From: Virgil on 17 Jun 2010 00:13 In article <a26d2f3b-c0e6-41e1-8d0a-2aa370ebbaf4(a)a30g2000yqn.googlegroups.com>, Transfer Principle <lwalke3(a)lausd.net> wrote: > So we drop the Axiom of Infinity from ZF. Why? It's > because TO wants all infinite sets in his theory to > adhere to his rules, yet Infinity proves the existence > of a set, namely standard omega, that doesn't adhere > to TO's rules. So we must drop Infinity. > > It is often pointed out in this type of thread that > Infinity proves the existence of a (nonempty) successor > inductive set, which is strictly stronger than mere > existence of an infinite set. It might be possible to > take advantage of this fact, and see whether it's > possible for tav to be an infinite set whose existence > does _not_ imply (in ZF-Infinity) the existence of a > successor inductive set. > > TO points out that the cornerstone to his theory is > something called ICI, Infinite Case Induction. Since > "induction" sounds like a schema, we can add to our > theory a schema for ICI. I was under the impression that TO's ICI required standard induction as a foundation, but standard induction requires that same alpha_0 that you want to dump.

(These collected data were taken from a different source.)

import Literature.MathematicalPhysics.QuantumManyBody.GroundStateFeynmanKacWitnessBoundary
import Literature.MathematicalPhysics.QuantumManyBody.BoseGasHardSet
import Literature.Probability.Process.BrownianRunningSup
import HarnessLib

/-!
# Route BECCutLineWeakDisorder — `WitnessTransfer`, line `Sketch`: (E2) for strongly repulsive
hard sets

Support file (does not close the item) for the crux stmt-AtomisticToContinuum-14978
(`Summit.AtomisticToContinuum.BoseEinsteinCondensation.Theses.BECCutLineWeakDisorder.WitnessTransfer`).
The one open input of line `Sketch` is (E2) `stub_vanish`: `(e^{-TH_N}1)(X) → 0` uniformly as a
relative position `xᵢ − xⱼ` approaches the hard set `hardVec v`. Here it is proved for potentials
that blow up at least like an inverse power `> 2` of the distance to each hard point,
`v(|w|) ≥ c · d^{-p}` whenever `dist(w, z) ≤ d < r₁` (`z ∈ hardVec v`, `p > 2`) — e.g.
Lennard-Jones-type cores `v(r) ≍ r^{-12}` (`hardVec v = {0}`), inverse-power hard shells, hard
spheres with an inverse-power skin. The argument uses only the running-supremum tail of the six
Brownian coordinates of the pair (`measure_runSup_ge_le`): with probability `≥ 1 − η/2` the pair
stays within `(10M+1)κ` of the hard point during the time `κ²`, where the action is then
`≥ κ² · c ((10M+1)κ)^{-p} → ∞` as `κ → 0`.

* `stub_vanish_of_strongRepulsion` — (E2) for such `v`.
-/

noncomputable section

open MeasureTheory Filter Set Metric
open scoped ENNReal NNReal Topology

namespace Summit.AtomisticToContinuum.BoseEinsteinCondensation.Theorems.CutLineWitness

open Literature.MathematicalPhysics.QuantumManyBody.BoseGas
open Literature.Probability.Process

/-- `‖u‖ ≤ ∑ₖ |uₖ|` in `ℝ³`. [folklore] -/
theorem norm_le_sum_abs_space (u : Space) : ‖u‖ ≤ ∑ k, |u k| := by
  rw [EuclideanSpace.norm_eq]
  refine Real.sqrt_le_iff.2 ⟨Finset.sum_nonneg fun k _ => abs_nonneg _, ?_⟩
  have h : ∀ k, ‖u k‖ ^ 2 = |u k| ^ 2 := fun k => by rw [Real.norm_eq_abs]
  simp only [h]
  exact Finset.sum_sq_le_sq_sum_of_nonneg fun k _ => abs_nonneg (u k)

/-- The displacement of one world-line is controlled by the running suprema of its three
Brownian coordinates: `‖B_i(s) − X_i‖ ≤ √2 ∑ₖ |b_s(ω i k)|`. [folklore] -/
theorem norm_worldLine_sub_le {N : ℕ} (X : Config N) (ω : PathSpace N) (s : ℝ≥0) (i : Fin N) :
    ‖worldLine X ω s i - X i‖ ≤ Real.sqrt 2 * ∑ k, |brownian s (ω i k)| := by
  refine (norm_le_sum_abs_space _).trans (le_of_eq ?_)
  rw [Finset.mul_sum]
  refine Finset.sum_congr rfl fun k _ => ?_
  have h : (worldLine X ω s i - X i) k = Real.sqrt 2 * brownian s (ω i k) := by
    rw [PiLp.sub_apply, worldLine_apply_apply]; ring
  rw [h, abs_mul, abs_of_nonneg (Real.sqrt_nonneg _)]

/-- Probability that one Brownian coordinate of the world-lines has running supremum `≥ a` by
time `h`: the canonical tail `measure_runSup_ge_le`. [folklore] -/
theorem measure_runSup_coord_ge_le {N : ℕ} (i : Fin N) (k : Fin 3) (h : ℝ≥0) {a : ℝ}
    (ha0 : 0 ≤ a) (ha : (h : ℝ) < (a / 2) ^ 2) :
    wienerPaths N {ω | a ≤ runSup h (ω i k)} ≤
      ENNReal.ofReal (2 * (h : ℝ) ^ 2 / ((a / 2) ^ 2 - h) ^ 2) := by
  have hset : {ω : PathSpace N | a ≤ runSup h (ω i k)} =
      (fun ω : PathSpace N => ω i k) ⁻¹' {p | a ≤ runSup h p} := rfl
  rw [hset, (measurePreserving_apply₂ (N := N) i k).measure_preimage
    (measurableSet_le measurable_const (measurable_runSup h)).nullMeasurableSet]
  exact measure_runSup_ge_le h ha0 ha

/-- **(E2) for strongly repulsive hard sets.** If near every hard point `z ∈ hardVec v` the
potential dominates an inverse power `> 2` of the distance, `v(|w|) ≥ c d^{-p}` whenever
`dist(w, z) ≤ d < r₁`, `d > 0`, then for `T > 0`, `η > 0` there is `κ > 0` such that
`(e^{-TH_N}1)(X) ≤ η` whenever some `xᵢ − xⱼ` (`i ≠ j`) is within `κ` of the hard set.
[cite: ChungZhao1995, Thm 3.17] -/
theorem stub_vanish_of_strongRepulsion {N : ℕ} {v : ℝ → ℝ≥0∞} {p c r₁ : ℝ} (hp : 2 < p)
    (hc : 0 < c) (hr₁ : 0 < r₁)
    (hrep : ∀ z ∈ hardVec v, ∀ w : Space, ∀ d : ℝ, 0 < d → d < r₁ → dist w z ≤ d →
      ENNReal.ofReal (c * d ^ (-p)) ≤ v ‖w‖)
    (L : ℝ) {T : ℝ} (hT : 0 < T) {η : ℝ} (hη : 0 < η) :
    ∃ κ : ℝ, 0 < κ ∧ ∀ X : Config N,
      (∃ i j : Fin N, i ≠ j ∧ ∃ z ∈ hardVec v, dist (X i - X j) z < κ) →
        fkSemigroup v L T (fun _ => (1 : ℝ≥0∞)) X ≤ ENNReal.ofReal η := by
  -- the window parameter `M` (tail of the six running suprema `≤ η/2`)
  set M : ℝ := max 4 (1536 / η + 1) with hMdef
  have hM4 : 4 ≤ M := le_max_left _ _
  have hM0 : 0 < M := by linarith
  have hMη : 768 / M ^ 4 ≤ η / 2 := by
    have h1 : 1536 / η + 1 ≤ M := le_max_right _ _
    have h2 : 1536 / η ≤ M := by linarith
    have h3 : M ≤ M ^ 4 := by
      calc M = M * 1 * 1 * 1 := by ring
        _ ≤ M * M * M * M := by gcongr <;> linarith
        _ = M ^ 4 := by ring
    rw [div_le_iff₀ (by positivity)]
    rw [div_le_iff₀ hη] at h2
    nlinarith
  set ρ : ℝ := 10 * M + 1 with hρdef
  have hρ0 : 0 < ρ := by rw [hρdef]; positivity
  -- the action scale `Λ`
  set Λ : ℝ := max (Real.log (2 / η)) 1 with hΛdef
  have hΛ1 : 1 ≤ Λ := le_max_right _ _
  have hΛ0 : 0 < Λ := one_pos.trans_le hΛ1
  -- `κ`
  set κ₁ : ℝ := min (Real.sqrt T) (r₁ / (2 * ρ)) with hκ₁def
  set κ₂ : ℝ := (c * ρ ^ (-p) / Λ) ^ (1 / (p - 2)) with hκ₂def
  have hκ₂0 : 0 < κ₂ := Real.rpow_pos_of_pos (div_pos (mul_pos hc (Real.rpow_pos_of_pos hρ0 _)) hΛ0) _
  set κ : ℝ := min κ₁ κ₂ with hκdef
  have hκ0 : 0 < κ := lt_min (lt_min (Real.sqrt_pos.2 hT) (by positivity)) hκ₂0
  have hκT : κ ^ 2 ≤ T := by
    have h1 : κ ≤ Real.sqrt T := (min_le_left _ _).trans (min_le_left _ _)
    calc κ ^ 2 ≤ Real.sqrt T ^ 2 := pow_le_pow_left₀ hκ0.le h1 2
      _ = T := Real.sq_sqrt hT.le
  have hκr : ρ * κ < r₁ := by
    have h1 : κ ≤ r₁ / (2 * ρ) := (min_le_left _ _).trans (min_le_right _ _)
    calc ρ * κ ≤ ρ * (r₁ / (2 * ρ)) := by gcongr
      _ = r₁ / 2 := by field_simp
      _ < r₁ := by linarith
  have hκΛ : Λ ≤ c * ρ ^ (-p) * κ ^ (2 - p) := by
    -- `κ ≤ κ₂` and `2 - p < 0`
    have h1 : κ ≤ κ₂ := min_le_right _ _
    have hp2 : 0 < p - 2 := by linarith
    have h2 : κ₂ ^ (2 - p) ≤ κ ^ (2 - p) :=
      Real.rpow_le_rpow_of_nonpos hκ0 h1 (by linarith)
    have h3 : κ₂ ^ (2 - p) = Λ / (c * ρ ^ (-p)) := by
      rw [hκ₂def, ← Real.rpow_mul (div_pos (mul_pos hc (Real.rpow_pos_of_pos hρ0 _)) hΛ0).le,
        show 1 / (p - 2) * (2 - p) = -1 by field_simp; ring, Real.rpow_neg_one, inv_div]
    have hcρ : 0 < c * ρ ^ (-p) := mul_pos hc (Real.rpow_pos_of_pos hρ0 _)
    calc Λ = c * ρ ^ (-p) * (Λ / (c * ρ ^ (-p))) := by field_simp
      _ = c * ρ ^ (-p) * κ₂ ^ (2 - p) := by rw [h3]
      _ ≤ c * ρ ^ (-p) * κ ^ (2 - p) := by gcongr
  refine ⟨κ, hκ0, fun X hX => ?_⟩
  obtain ⟨i, j, hij, z, hz, hyz⟩ := hX
  -- the time window and the level
  set τ : ℝ≥0 := ⟨κ ^ 2, sq_nonneg κ⟩ with hτdef
  have hτcoe : ((τ : ℝ≥0) : ℝ) = κ ^ 2 := rfl
  set m : ℝ := M * κ with hmdef
  have hm0 : 0 < m := mul_pos hM0 hκ0
  have hmτ : ((τ : ℝ≥0) : ℝ) < (m / 2) ^ 2 := by
    rw [hτcoe, hmdef, show (M * κ / 2) ^ 2 = (M ^ 2 / 4) * κ ^ 2 by ring]
    have hM2 : 16 ≤ M ^ 2 := by nlinarith
    nlinarith [sq_pos_of_pos hκ0]
  -- the bad event: some coordinate of the pair has running supremum `≥ m`
  set B : Set (PathSpace N) := ⋃ k : Fin 3, ({ω | m ≤ runSup τ (ω i k)} ∪ {ω | m ≤ runSup τ (ω j k)})
    with hBdef
  have hBm : MeasurableSet B := MeasurableSet.iUnion fun k =>
    (measurableSet_le measurable_const ((measurable_runSup τ).comp
      ((measurable_pi_apply k).comp (measurable_pi_apply i)))).union
    (measurableSet_le measurable_const ((measurable_runSup τ).comp
      ((measurable_pi_apply k).comp (measurable_pi_apply j))))
  have htail : ∀ (i' : Fin N) (k : Fin 3), wienerPaths N {ω | m ≤ runSup τ (ω i' k)} ≤
      ENNReal.ofReal (128 / M ^ 4) := by
    intro i' k
    refine (measure_runSup_coord_ge_le i' k τ hm0.le hmτ).trans (ENNReal.ofReal_le_ofReal ?_)
    rw [hτcoe, hmdef]
    have hden : (M * κ / 2) ^ 2 - κ ^ 2 = κ ^ 2 * (M ^ 2 / 4 - 1) := by ring
    have hq : M ^ 2 / 8 ≤ M ^ 2 / 4 - 1 := by nlinarith
    have hq0 : 0 < M ^ 2 / 4 - 1 := by nlinarith
    rw [hden, mul_pow, show (κ ^ 2) ^ 2 = κ ^ 4 by ring, show 2 * κ ^ 4 / (κ ^ 4 * (M ^ 2 / 4 - 1) ^ 2)
      = 2 / (M ^ 2 / 4 - 1) ^ 2 by field_simp]
    rw [div_le_div_iff₀ (by positivity) (by positivity)]
    have h1 : (M ^ 2 / 8) ^ 2 ≤ (M ^ 2 / 4 - 1) ^ 2 := pow_le_pow_left₀ (by positivity) hq 2
    nlinarith
  have hPB : wienerPaths N B ≤ ENNReal.ofReal (η / 2) := by
    calc wienerPaths N B ≤ ∑ k : Fin 3, wienerPaths N
          ({ω | m ≤ runSup τ (ω i k)} ∪ {ω | m ≤ runSup τ (ω j k)}) := measure_iUnion_fintype_le _ _
      _ ≤ ∑ _k : Fin 3, (ENNReal.ofReal (128 / M ^ 4) + ENNReal.ofReal (128 / M ^ 4)) := by
          refine Finset.sum_le_sum fun k _ => (measure_union_le _ _).trans ?_
          exact add_le_add (htail i k) (htail j k)
      _ = ENNReal.ofReal (768 / M ^ 4) := by
          rw [Finset.sum_const, Finset.card_univ, Fintype.card_fin, ← ENNReal.ofReal_add
            (by positivity) (by positivity), nsmul_eq_mul, Nat.cast_ofNat, ← ENNReal.ofReal_ofNat,
            ← ENNReal.ofReal_mul (by norm_num)]
          congr 1; ring
      _ ≤ ENNReal.ofReal (η / 2) := ENNReal.ofReal_le_ofReal hMη
  -- on the good event the action is large
  set A : ℝ := c * ρ ^ (-p) * κ ^ (2 - p) with hAdef
  have hgood : ∀ ω, ω ∉ B → ENNReal.ofReal A ≤ pathAction v T X ω := by
    intro ω hω
    have hcoord : ∀ (k : Fin 3) (s : ℝ≥0), s ≤ τ →
        |brownian s (ω i k)| < m ∧ |brownian s (ω j k)| < m := by
      intro k s hs
      have h1 : ¬ (m ≤ runSup τ (ω i k)) := fun h => hω (Set.mem_iUnion.2 ⟨k, Or.inl h⟩)
      have h2 : ¬ (m ≤ runSup τ (ω j k)) := fun h => hω (Set.mem_iUnion.2 ⟨k, Or.inr h⟩)
      exact ⟨(abs_brownian_le_runSup hs _).trans_lt (not_le.1 h1),
        (abs_brownian_le_runSup hs _).trans_lt (not_le.1 h2)⟩
    -- the pair stays within `ρ κ` of `z` up to time `τ`
    have hnear : ∀ s : ℝ≥0, s ≤ τ →
        dist (worldLine X ω s i - worldLine X ω s j) z ≤ ρ * κ := by
      intro s hs
      have hdi : ‖worldLine X ω s i - X i‖ ≤ Real.sqrt 2 * (3 * m) := by
        refine (norm_worldLine_sub_le X ω s i).trans ?_
        gcongr
        calc ∑ k, |brownian s (ω i k)| ≤ ∑ _k : Fin 3, m :=
              Finset.sum_le_sum fun k _ => (hcoord k s hs).1.le
          _ = 3 * m := by simp
      have hdj : ‖worldLine X ω s j - X j‖ ≤ Real.sqrt 2 * (3 * m) := by
        refine (norm_worldLine_sub_le X ω s j).trans ?_
        gcongr
        calc ∑ k, |brownian s (ω j k)| ≤ ∑ _k : Fin 3, m :=
              Finset.sum_le_sum fun k _ => (hcoord k s hs).2.le
          _ = 3 * m := by simp
      have hs2 : Real.sqrt 2 ≤ 3 / 2 := by
        rw [Real.sqrt_le_left (by norm_num)]; norm_num
      calc dist (worldLine X ω s i - worldLine X ω s j) z
          ≤ dist (worldLine X ω s i - worldLine X ω s j) (X i - X j) + dist (X i - X j) z :=
            dist_triangle _ _ _
        _ ≤ (‖worldLine X ω s i - X i‖ + ‖worldLine X ω s j - X j‖) + κ := by
            gcongr
            rw [dist_eq_norm, show worldLine X ω s i - worldLine X ω s j - (X i - X j) =
              (worldLine X ω s i - X i) - (worldLine X ω s j - X j) by abel]
            exact norm_sub_le _ _
        _ ≤ Real.sqrt 2 * (3 * m) + Real.sqrt 2 * (3 * m) + κ := by gcongr
        _ ≤ ρ * κ := by rw [hρdef, hmdef]; nlinarith [hm0, hκ0]
    -- the integrand is `≥ c (ρκ)^{-p}` on `(0, κ²]`
    have hint : ∀ s : ℝ, s ∈ Set.Ioc (0 : ℝ) (κ ^ 2) →
        ENNReal.ofReal (c * (ρ * κ) ^ (-p)) ≤ interaction v (worldLine X ω s.toNNReal) := by
      intro s hs
      have hsτ : s.toNNReal ≤ τ := by
        rw [← NNReal.coe_le_coe, Real.coe_toNNReal s hs.1.le, hτcoe]; exact hs.2
      refine le_trans ?_ (apply_dist_le_interaction v _ hij)
      rw [dist_eq_norm]
      exact hrep z hz _ (ρ * κ) (mul_pos hρ0 hκ0) hκr (hnear _ hsτ)
    calc ENNReal.ofReal A = ENNReal.ofReal (c * (ρ * κ) ^ (-p)) * volume (Set.Ioc (0 : ℝ) (κ ^ 2)) := by
          rw [Real.volume_Ioc, sub_zero, ← ENNReal.ofReal_mul (by positivity), hAdef,
            Real.mul_rpow hρ0.le hκ0.le]
          congr 1
          rw [show (2 : ℝ) - p = -p + 2 by ring, Real.rpow_add hκ0, Real.rpow_two]
          ring
      _ = ∫⁻ _s in Set.Ioc (0 : ℝ) (κ ^ 2), ENNReal.ofReal (c * (ρ * κ) ^ (-p)) :=
          (setLIntegral_const _ _).symm
      _ ≤ ∫⁻ s in Set.Ioc (0 : ℝ) (κ ^ 2), interaction v (worldLine X ω s.toNNReal) :=
          setLIntegral_mono' measurableSet_Ioc fun s hs => hint s hs
      _ ≤ pathAction v T X ω := lintegral_mono_set (Set.Ioc_subset_Ioc_right hκT)
  -- `e^{-A} ≤ η/2`
  have hexpA : Real.exp (-A) ≤ η / 2 := by
    have h1 : Real.log (2 / η) ≤ A := (le_max_left _ _).trans (hκΛ.trans le_rfl)
    calc Real.exp (-A) ≤ Real.exp (-Real.log (2 / η)) := Real.exp_le_exp.2 (neg_le_neg h1)
      _ = η / 2 := by rw [Real.exp_neg, Real.exp_log (by positivity), inv_div]
  -- the weight is `≤ 1_B + e^{-A}`
  have hweight : ∀ ω, fkWeight v L T X ω ≤ B.indicator 1 ω + ENNReal.ofReal (Real.exp (-A)) := by
    intro ω
    by_cases hω : ω ∈ B
    · rw [Set.indicator_of_mem hω]
      exact (fkWeight_le_one v L T X ω).trans le_self_add
    · rw [Set.indicator_of_notMem hω, zero_add]
      have h1 : fkWeight v L T X ω ≤ expNeg (pathAction v T X ω) :=
        Set.indicator_le_self _ _ ω
      refine h1.trans ((expNeg_antitone (hgood ω hω)).trans (le_of_eq ?_))
      have hA0 : 0 ≤ A := by
        rw [hAdef]; exact mul_nonneg (mul_nonneg hc.le (Real.rpow_nonneg hρ0.le _))
          (Real.rpow_nonneg hκ0.le _)
      rw [expNeg, if_neg ENNReal.ofReal_ne_top, ENNReal.toReal_ofReal hA0]
  calc fkSemigroup v L T (fun _ => (1 : ℝ≥0∞)) X
      = ∫⁻ ω, fkWeight v L T X ω ∂wienerPaths N := by simp [fkSemigroup]
    _ ≤ ∫⁻ ω, (B.indicator 1 ω + ENNReal.ofReal (Real.exp (-A))) ∂wienerPaths N :=
        lintegral_mono hweight
    _ = wienerPaths N B + ENNReal.ofReal (Real.exp (-A)) := by
        rw [lintegral_add_right _ measurable_const, lintegral_indicator_one hBm, lintegral_const,
          measure_univ, mul_one]
    _ ≤ ENNReal.ofReal (η / 2) + ENNReal.ofReal (η / 2) :=
        add_le_add hPB (ENNReal.ofReal_le_ofReal hexpA)
    _ = ENNReal.ofReal η := by rw [← ENNReal.ofReal_add (by positivity) (by positivity)]; ring_nf

end Summit.AtomisticToContinuum.BoseEinsteinCondensation.Theorems.CutLineWitness

end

From: David R Tribble on 17 Jun 2010 01:05
K_h wrote: > [...] > Note, this definition exploits the definition of an ordered > pair which itself is defined in terms of the axioms. > Informally, the bottom line is this: the definitions are > just shortcuts for things that groups of the axioms provide. > If you didn't want to use any definitions then you could > still prove every theorem but it would be a lot more busy > work -- kind of like writing a computer program in binary > instead of a programming language. Perhaps a slightly better example would be writing a program without the benefit of subroutines. Definitions are then like subroutines, i.e., shorthand versions of much longer statements based on the axioms directly. Imagine writing a fairly complex program and having to expand every subroutine call inline Sure it would work, and be just as correct, but what is the advantage of retaining the "purity" of low-level notation? A more mathematical example is having to write "1+1+1" (or even the more primitive "S(S(S(0)))") instead of the more convenient "3" every time we wanted to denote the third successor ordinal of 0. |